Tabular data has heterogeneous features. A row might have age, country, transaction amount, and customer tenure — features measured in completely different units, with different distributions, and no spatial structure connecting them. Neural networks were built for inputs where neighboring values mean something (pixels, words). Trees treat each feature independently, which matches how tabular data is actually structured.
Trees handle non-smooth target functions well. A small change in income might flip a creditworthiness decision; deep nets, with their smooth gradient flow, struggle to represent sharp boundaries. Trees represent them natively.
Trees handle missing values and categoricals without preprocessing. Modern boosting libraries split on missingness directly and (in CatBoost’s case) on categorical values without one-hot. Neural nets need everything in dense numeric form, which is more brittle and loses information.

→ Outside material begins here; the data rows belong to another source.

import Summits.HubbardSuperconductivity.HubbardSuperconductivity.Theorems.AnisotropyChordTransferFibre3FinMHoleConv

/-!
# Route `AnisotropyChord` / H0 rotor rung: FIN regime certificate at `L = 14` — kernel facts, part i

KERNEL FACTS (zero data): cells of the λ-cover of the a-priori window at `L = 14` pass the regime check in CONVOLUTION form
`FinCell.mholeCellOK3 14 a b` (`…Fibre3FinMHoleConv` / `…Fibre3FinConvCell`: layer-0/1 positivity, then either the cell is vacuous —
the anisotropy enclosure lies below `0` — or `‖Π⁰‖² > 0` and `hi(T⁺) ≤ lo(ε₁(1 − 5/V + 6/V²)/2)`, `T⁺ = 3λ − 6·Σ_x φ(x)Σ_y φ(y)f(y−x)² / ‖Π⁰‖²`
by row dot products over the `V²` pairs), one `decide +kernel` each (`maxHeartbeats 400000` pre-budgeted). The cell list
(14 points, units of `D = 2^60`; designed with the prover's float mirror `scratch/fin_iv3.py`) is assembled in `…Fibre3FinMHoleFourteen`.
Prover seat `hubbard-h0-rotor-p3` g4; helper for stmt-HubbardSuperconductivity-23918 (piece A of rung 19089; `--supports`, helper class).
WHAT THIS IS NOT: nothing here proves superconductivity in the Hubbard model (rotor TARGET as worded stays FALSE, g15 verdict); kernel
facts for ONE hypothesis (regime clause) of ONE conditional reduction at one `L`. Tree imports only; no sorry, no `native_decide`.
-/

set_option linter.dupNamespace false
set_option autoImplicit false

namespace Summit.HubbardSuperconductivity.HubbardSuperconductivity.Theorems.AnisotropyChord.Transfer.Fibre3

namespace FinCell

set_option maxHeartbeats 400000 in
/-- kernel fact: cell 9 of 13 at `L = 14`, `λ·2^60 ∈ [12943660753371428, 16004389643000616]`, passes the regime check (convolution form). [folklore] -/
theorem cell14_9 : mholeCellOK3 14 12943660753371428 16004389643000616 = true := by
  decide +kernel

set_option maxHeartbeats 400000 in
/-- kernel fact: cell 10 of 13 at `L = 14`, `λ·2^60 ∈ [16004389643000616, 18452972754703968]`, passes the regime check (convolution form). [folklore] -/
theorem cell14_10 : mholeCellOK3 14 16004389643000616 18452972754703968 = true := by
  decide +kernel

set_option maxHeartbeats 400000 in
/-- kernel fact: cell 11 of 13 at `L = 14`, `λ·2^60 ∈ [18452972754703968, 20411839244066648]`, passes the regime check (convolution form). [folklore] -/
theorem cell14_11 : mholeCellOK3 14 18452972754703968 20411839244066648 = true := by
  decide +kernel

set_option maxHeartbeats 400000 in
/-- kernel fact: cell 12 of 13 at `L = 14`, `λ·2^60 ∈ [20411839244066648, 21608023260791032]`, passes the regime check (convolution form). [folklore] -/
theorem cell14_12 : mholeCellOK3 14 20411839244066648 21608023260791032 = true := by
  decide +kernel

set_option maxHeartbeats 400000 in
/-- kernel fact: cell 13 of 13 at `L = 14`, `λ·2^60 ∈ [21608023260791032, 22804207277515420]`, passes the regime check (convolution form). [folklore] -/
theorem cell14_13 : mholeCellOK3 14 21608023260791032 22804207277515420 = true := by
  decide +kernel

end FinCell

end Summit.HubbardSuperconductivity.HubbardSuperconductivity.Theorems.AnisotropyChord.Transfer.Fibre3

There’s been progress on tabular deep learning — TabNet, FT-Transformer, SAINT, TabPFN — and on some specific problems they match or beat boosting. But “match or beat boosting” is the bar to clear, and on the average tabular problem in 2026, you start with LightGBM and end with LightGBM.

Closing

Three lessons in. You know the scikit-learn API, you know what makes good features and what leaks, and you know how to fit a tree-based model that’s competitive with anything else on tabular data. That’s enough to handle the bulk of real ML problems people get paid to solve. The next lessons in this module go beyond tabular — evaluation done properly, neural networks, NLP, and the productionization story — but if you stopped here and only ever did pipelines plus boosted trees, you’d already be ahead of most teams.